◆ **Work item**: In the entries that follow, find the line containing "end ComplexTorus"; from there, copy every line exactly through the line containing "1) : ‖a‖ ≤ 3⁻¹ := by".

───── Data for review

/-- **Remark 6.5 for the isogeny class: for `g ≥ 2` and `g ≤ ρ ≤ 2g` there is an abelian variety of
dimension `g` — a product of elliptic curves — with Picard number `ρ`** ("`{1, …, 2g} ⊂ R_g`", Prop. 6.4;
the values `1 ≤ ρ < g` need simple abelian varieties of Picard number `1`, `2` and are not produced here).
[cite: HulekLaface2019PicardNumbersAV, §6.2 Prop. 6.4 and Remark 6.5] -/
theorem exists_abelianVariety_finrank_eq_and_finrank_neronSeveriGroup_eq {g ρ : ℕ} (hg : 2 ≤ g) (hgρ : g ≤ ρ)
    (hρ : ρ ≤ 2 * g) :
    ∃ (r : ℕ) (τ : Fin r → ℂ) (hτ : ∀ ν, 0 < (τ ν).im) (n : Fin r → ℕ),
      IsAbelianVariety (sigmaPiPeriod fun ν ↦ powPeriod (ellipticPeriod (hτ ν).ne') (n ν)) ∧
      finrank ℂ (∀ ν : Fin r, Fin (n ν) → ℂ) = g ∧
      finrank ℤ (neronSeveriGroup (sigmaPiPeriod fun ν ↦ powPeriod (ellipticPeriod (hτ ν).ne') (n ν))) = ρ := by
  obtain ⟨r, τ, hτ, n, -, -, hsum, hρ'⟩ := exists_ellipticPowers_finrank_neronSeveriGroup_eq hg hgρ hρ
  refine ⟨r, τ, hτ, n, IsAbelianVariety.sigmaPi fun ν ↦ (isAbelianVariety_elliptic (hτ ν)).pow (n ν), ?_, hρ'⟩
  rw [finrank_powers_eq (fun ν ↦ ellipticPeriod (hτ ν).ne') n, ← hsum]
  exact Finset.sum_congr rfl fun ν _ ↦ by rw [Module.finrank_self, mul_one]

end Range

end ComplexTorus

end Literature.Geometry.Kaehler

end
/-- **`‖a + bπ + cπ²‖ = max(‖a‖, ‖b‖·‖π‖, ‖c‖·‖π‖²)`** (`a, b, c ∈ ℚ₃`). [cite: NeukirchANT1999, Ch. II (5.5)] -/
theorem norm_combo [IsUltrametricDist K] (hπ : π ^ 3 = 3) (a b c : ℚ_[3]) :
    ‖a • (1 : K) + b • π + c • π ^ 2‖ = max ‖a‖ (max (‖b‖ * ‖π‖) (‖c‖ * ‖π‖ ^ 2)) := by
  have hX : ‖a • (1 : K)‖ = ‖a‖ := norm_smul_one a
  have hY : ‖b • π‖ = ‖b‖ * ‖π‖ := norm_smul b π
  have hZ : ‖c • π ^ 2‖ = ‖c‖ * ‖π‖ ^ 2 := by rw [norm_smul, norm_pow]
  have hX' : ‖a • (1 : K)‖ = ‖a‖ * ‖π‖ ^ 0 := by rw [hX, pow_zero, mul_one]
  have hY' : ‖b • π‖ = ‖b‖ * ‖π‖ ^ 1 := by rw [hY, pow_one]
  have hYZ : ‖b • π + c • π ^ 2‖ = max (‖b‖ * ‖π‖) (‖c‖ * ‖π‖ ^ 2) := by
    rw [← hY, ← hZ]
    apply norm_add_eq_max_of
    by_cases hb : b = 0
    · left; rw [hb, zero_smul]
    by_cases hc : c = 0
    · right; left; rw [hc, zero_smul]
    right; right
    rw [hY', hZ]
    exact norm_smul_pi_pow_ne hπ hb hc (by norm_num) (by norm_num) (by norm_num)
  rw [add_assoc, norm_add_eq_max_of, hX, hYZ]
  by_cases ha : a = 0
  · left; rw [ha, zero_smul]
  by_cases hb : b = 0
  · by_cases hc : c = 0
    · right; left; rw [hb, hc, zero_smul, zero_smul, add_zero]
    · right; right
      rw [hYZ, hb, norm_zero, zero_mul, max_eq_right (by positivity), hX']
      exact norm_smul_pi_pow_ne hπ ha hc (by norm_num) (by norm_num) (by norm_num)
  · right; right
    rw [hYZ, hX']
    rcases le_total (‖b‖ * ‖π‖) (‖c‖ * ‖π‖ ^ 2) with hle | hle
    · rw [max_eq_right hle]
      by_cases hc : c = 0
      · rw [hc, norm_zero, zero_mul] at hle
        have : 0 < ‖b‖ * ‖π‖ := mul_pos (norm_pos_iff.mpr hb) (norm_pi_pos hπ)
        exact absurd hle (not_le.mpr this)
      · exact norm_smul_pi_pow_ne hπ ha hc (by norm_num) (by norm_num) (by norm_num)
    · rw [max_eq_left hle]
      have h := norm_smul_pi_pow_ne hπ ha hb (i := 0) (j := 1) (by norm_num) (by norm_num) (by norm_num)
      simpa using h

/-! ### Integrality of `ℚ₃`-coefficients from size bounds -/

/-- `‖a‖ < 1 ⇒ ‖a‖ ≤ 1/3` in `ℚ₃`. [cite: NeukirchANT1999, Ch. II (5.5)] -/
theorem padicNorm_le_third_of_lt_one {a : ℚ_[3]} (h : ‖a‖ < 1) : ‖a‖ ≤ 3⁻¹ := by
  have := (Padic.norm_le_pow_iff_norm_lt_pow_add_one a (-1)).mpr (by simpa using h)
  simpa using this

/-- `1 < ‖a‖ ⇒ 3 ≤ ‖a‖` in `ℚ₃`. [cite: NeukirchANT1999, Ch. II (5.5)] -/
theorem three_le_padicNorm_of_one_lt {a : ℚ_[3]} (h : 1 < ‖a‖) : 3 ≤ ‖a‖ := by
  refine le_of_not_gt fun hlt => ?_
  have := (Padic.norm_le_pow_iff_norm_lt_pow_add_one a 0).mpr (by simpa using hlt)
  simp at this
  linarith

──────────
───── Data for review

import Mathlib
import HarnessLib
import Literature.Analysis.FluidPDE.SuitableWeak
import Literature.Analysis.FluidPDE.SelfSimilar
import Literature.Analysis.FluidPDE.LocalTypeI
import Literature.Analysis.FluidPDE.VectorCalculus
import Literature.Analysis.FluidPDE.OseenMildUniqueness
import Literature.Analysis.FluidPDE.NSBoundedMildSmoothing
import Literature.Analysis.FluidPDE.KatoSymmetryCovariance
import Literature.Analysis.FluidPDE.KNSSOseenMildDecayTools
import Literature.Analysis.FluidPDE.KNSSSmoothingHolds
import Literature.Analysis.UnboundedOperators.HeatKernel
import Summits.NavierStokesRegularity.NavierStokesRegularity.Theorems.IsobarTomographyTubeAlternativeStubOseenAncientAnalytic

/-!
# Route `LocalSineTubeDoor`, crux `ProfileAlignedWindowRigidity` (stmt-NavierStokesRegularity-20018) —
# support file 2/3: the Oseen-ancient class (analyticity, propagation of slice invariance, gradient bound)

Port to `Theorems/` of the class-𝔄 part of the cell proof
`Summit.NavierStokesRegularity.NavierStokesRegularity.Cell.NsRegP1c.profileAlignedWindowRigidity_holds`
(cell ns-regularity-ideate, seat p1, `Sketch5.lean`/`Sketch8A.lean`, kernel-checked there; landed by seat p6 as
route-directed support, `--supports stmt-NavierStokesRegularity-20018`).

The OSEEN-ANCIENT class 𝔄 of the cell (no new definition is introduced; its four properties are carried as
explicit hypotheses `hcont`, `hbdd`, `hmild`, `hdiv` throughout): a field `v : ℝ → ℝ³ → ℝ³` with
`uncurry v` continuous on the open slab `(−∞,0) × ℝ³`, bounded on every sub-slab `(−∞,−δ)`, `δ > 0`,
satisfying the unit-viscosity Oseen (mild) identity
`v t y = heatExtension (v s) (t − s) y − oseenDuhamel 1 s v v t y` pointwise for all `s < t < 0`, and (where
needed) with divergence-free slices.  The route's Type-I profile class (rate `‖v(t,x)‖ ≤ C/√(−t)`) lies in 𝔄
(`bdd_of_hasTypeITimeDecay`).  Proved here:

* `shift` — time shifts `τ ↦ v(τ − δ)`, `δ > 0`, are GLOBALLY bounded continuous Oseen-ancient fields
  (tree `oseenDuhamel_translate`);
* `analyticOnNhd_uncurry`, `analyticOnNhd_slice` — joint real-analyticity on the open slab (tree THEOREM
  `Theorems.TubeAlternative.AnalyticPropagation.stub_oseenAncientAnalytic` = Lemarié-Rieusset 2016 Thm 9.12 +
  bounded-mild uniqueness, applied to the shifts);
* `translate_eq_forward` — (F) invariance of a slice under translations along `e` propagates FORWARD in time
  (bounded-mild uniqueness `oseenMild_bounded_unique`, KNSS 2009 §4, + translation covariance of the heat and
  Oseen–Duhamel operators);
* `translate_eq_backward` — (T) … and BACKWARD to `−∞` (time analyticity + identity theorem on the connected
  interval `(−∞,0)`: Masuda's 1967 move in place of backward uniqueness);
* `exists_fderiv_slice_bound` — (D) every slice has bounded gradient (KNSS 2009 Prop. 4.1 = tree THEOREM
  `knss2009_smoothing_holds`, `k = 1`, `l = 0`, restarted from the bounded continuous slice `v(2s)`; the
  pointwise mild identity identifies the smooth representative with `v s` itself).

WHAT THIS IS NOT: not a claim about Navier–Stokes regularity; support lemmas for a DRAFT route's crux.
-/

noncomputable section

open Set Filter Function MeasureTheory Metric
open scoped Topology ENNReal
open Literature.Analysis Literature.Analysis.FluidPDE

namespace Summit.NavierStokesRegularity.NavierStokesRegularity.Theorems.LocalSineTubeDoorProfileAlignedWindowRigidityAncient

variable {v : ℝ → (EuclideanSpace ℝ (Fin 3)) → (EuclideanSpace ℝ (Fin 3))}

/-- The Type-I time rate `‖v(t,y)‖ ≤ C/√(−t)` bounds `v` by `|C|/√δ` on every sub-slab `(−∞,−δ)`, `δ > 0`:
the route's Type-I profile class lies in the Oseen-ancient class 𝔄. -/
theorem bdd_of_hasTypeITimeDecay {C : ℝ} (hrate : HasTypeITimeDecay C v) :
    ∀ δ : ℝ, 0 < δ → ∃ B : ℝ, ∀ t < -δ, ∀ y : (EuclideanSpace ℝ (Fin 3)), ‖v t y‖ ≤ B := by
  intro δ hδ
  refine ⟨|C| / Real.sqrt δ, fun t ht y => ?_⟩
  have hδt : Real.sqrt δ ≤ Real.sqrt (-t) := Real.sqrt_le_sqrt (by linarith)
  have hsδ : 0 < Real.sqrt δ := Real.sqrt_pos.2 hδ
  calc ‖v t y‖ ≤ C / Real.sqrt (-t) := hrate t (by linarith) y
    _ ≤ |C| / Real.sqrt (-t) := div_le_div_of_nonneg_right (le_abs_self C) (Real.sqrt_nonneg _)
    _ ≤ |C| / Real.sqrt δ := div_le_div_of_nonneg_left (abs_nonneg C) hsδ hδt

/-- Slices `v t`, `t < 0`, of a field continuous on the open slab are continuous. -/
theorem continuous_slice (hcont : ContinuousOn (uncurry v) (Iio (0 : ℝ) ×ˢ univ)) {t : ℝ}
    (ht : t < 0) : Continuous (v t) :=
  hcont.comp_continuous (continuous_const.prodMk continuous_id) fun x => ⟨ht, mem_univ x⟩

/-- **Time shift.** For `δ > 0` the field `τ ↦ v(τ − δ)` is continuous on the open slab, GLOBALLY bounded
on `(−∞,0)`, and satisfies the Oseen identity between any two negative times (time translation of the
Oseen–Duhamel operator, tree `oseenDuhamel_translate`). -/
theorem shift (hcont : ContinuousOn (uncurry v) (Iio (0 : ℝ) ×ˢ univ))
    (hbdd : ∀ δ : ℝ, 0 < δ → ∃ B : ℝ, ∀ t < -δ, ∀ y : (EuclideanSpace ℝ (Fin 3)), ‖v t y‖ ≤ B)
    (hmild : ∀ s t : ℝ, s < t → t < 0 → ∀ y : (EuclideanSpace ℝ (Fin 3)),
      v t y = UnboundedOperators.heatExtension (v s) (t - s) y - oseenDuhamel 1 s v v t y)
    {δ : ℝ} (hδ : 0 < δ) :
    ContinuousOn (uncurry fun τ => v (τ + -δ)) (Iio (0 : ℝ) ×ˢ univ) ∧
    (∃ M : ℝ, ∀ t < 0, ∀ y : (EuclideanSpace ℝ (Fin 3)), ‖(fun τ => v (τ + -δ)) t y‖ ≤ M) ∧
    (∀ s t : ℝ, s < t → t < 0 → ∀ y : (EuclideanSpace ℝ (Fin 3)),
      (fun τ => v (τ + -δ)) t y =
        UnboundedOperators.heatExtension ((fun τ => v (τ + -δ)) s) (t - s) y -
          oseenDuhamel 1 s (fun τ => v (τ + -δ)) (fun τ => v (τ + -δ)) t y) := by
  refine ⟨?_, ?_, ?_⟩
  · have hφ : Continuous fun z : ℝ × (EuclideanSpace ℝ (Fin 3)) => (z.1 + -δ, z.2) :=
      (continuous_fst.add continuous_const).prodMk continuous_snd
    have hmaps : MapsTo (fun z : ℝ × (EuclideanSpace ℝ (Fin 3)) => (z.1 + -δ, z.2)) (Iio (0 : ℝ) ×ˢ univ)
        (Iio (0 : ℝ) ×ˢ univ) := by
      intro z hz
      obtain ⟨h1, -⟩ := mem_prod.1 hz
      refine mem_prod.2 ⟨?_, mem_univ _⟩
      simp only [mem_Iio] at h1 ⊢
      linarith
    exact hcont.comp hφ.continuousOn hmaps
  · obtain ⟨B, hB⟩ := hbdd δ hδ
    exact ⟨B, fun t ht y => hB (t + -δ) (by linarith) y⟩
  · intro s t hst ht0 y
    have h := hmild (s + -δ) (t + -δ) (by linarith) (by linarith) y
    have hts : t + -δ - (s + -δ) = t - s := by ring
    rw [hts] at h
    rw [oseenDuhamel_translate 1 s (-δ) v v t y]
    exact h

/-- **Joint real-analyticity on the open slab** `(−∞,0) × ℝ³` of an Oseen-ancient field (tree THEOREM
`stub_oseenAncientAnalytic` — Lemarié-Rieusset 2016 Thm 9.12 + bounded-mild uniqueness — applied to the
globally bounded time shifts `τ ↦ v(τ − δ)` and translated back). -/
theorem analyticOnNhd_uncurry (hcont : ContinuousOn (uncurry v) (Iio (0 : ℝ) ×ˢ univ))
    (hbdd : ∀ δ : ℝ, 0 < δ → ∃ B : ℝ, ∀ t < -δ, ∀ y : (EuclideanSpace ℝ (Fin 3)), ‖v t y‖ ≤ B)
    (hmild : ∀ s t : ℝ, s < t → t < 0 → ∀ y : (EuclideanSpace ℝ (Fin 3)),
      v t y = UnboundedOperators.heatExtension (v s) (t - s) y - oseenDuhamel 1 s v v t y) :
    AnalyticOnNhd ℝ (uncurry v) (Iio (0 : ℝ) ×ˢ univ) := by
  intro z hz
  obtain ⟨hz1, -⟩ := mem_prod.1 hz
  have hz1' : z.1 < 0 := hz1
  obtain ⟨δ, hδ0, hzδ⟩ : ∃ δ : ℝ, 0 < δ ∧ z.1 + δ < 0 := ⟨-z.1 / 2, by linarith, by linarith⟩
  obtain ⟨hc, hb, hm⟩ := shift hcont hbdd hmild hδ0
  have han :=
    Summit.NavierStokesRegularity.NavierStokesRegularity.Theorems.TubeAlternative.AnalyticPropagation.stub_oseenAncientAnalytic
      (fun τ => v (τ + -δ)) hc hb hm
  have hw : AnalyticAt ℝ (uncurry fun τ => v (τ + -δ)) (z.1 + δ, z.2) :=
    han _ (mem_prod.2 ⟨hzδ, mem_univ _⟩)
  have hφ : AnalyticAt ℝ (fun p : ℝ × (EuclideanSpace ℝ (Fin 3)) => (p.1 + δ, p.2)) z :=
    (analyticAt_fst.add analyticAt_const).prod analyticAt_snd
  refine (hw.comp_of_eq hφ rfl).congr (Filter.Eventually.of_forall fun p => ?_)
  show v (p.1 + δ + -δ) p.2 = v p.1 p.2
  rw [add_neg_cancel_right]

──────────

◆ **Answer section**:
end ComplexTorus

end Literature.Geometry.Kaehler

end
/-- **`‖a + bπ + cπ²‖ = max(‖a‖, ‖b‖·‖π‖, ‖c‖·‖π‖²)`** (`a, b, c ∈ ℚ₃`). [cite: NeukirchANT1999, Ch. II (5.5)] -/
theorem norm_combo [IsUltrametricDist K] (hπ : π ^ 3 = 3) (a b c : ℚ_[3]) :
    ‖a • (1 : K) + b • π + c • π ^ 2‖ = max ‖a‖ (max (‖b‖ * ‖π‖) (‖c‖ * ‖π‖ ^ 2)) := by
  have hX : ‖a • (1 : K)‖ = ‖a‖ := norm_smul_one a
  have hY : ‖b • π‖ = ‖b‖ * ‖π‖ := norm_smul b π
  have hZ : ‖c • π ^ 2‖ = ‖c‖ * ‖π‖ ^ 2 := by rw [norm_smul, norm_pow]
  have hX' : ‖a • (1 : K)‖ = ‖a‖ * ‖π‖ ^ 0 := by rw [hX, pow_zero, mul_one]
  have hY' : ‖b • π‖ = ‖b‖ * ‖π‖ ^ 1 := by rw [hY, pow_one]
  have hYZ : ‖b • π + c • π ^ 2‖ = max (‖b‖ * ‖π‖) (‖c‖ * ‖π‖ ^ 2) := by
    rw [← hY, ← hZ]
    apply norm_add_eq_max_of
    by_cases hb : b = 0
    · left; rw [hb, zero_smul]
    by_cases hc : c = 0
    · right; left; rw [hc, zero_smul]
    right; right
    rw [hY', hZ]
    exact norm_smul_pi_pow_ne hπ hb hc (by norm_num) (by norm_num) (by norm_num)
  rw [add_assoc, norm_add_eq_max_of, hX, hYZ]
  by_cases ha : a = 0
  · left; rw [ha, zero_smul]
  by_cases hb : b = 0
  · by_cases hc : c = 0
    · right; left; rw [hb, hc, zero_smul, zero_smul, add_zero]
    · right; right
      rw [hYZ, hb, norm_zero, zero_mul, max_eq_right (by positivity), hX']
      exact norm_smul_pi_pow_ne hπ ha hc (by norm_num) (by norm_num) (by norm_num)
  · right; right
    rw [hYZ, hX']
    rcases le_total (‖b‖ * ‖π‖) (‖c‖ * ‖π‖ ^ 2) with hle | hle
    · rw [max_eq_right hle]
      by_cases hc : c = 0
      · rw [hc, norm_zero, zero_mul] at hle
        have : 0 < ‖b‖ * ‖π‖ := mul_pos (norm_pos_iff.mpr hb) (norm_pi_pos hπ)
        exact absurd hle (not_le.mpr this)
      · exact norm_smul_pi_pow_ne hπ ha hc (by norm_num) (by norm_num) (by norm_num)
    · rw [max_eq_left hle]
      have h := norm_smul_pi_pow_ne hπ ha hb (i := 0) (j := 1) (by norm_num) (by norm_num) (by norm_num)
      simpa using h

/-! ### Integrality of `ℚ₃`-coefficients from size bounds -/

/-- `‖a‖ < 1 ⇒ ‖a‖ ≤ 1/3` in `ℚ₃`. [cite: NeukirchANT1999, Ch. II (5.5)] -/
theorem padicNorm_le_third_of_lt_one {a : ℚ_[3]} (h : ‖a‖ < 1) : ‖a‖ ≤ 3⁻¹ := by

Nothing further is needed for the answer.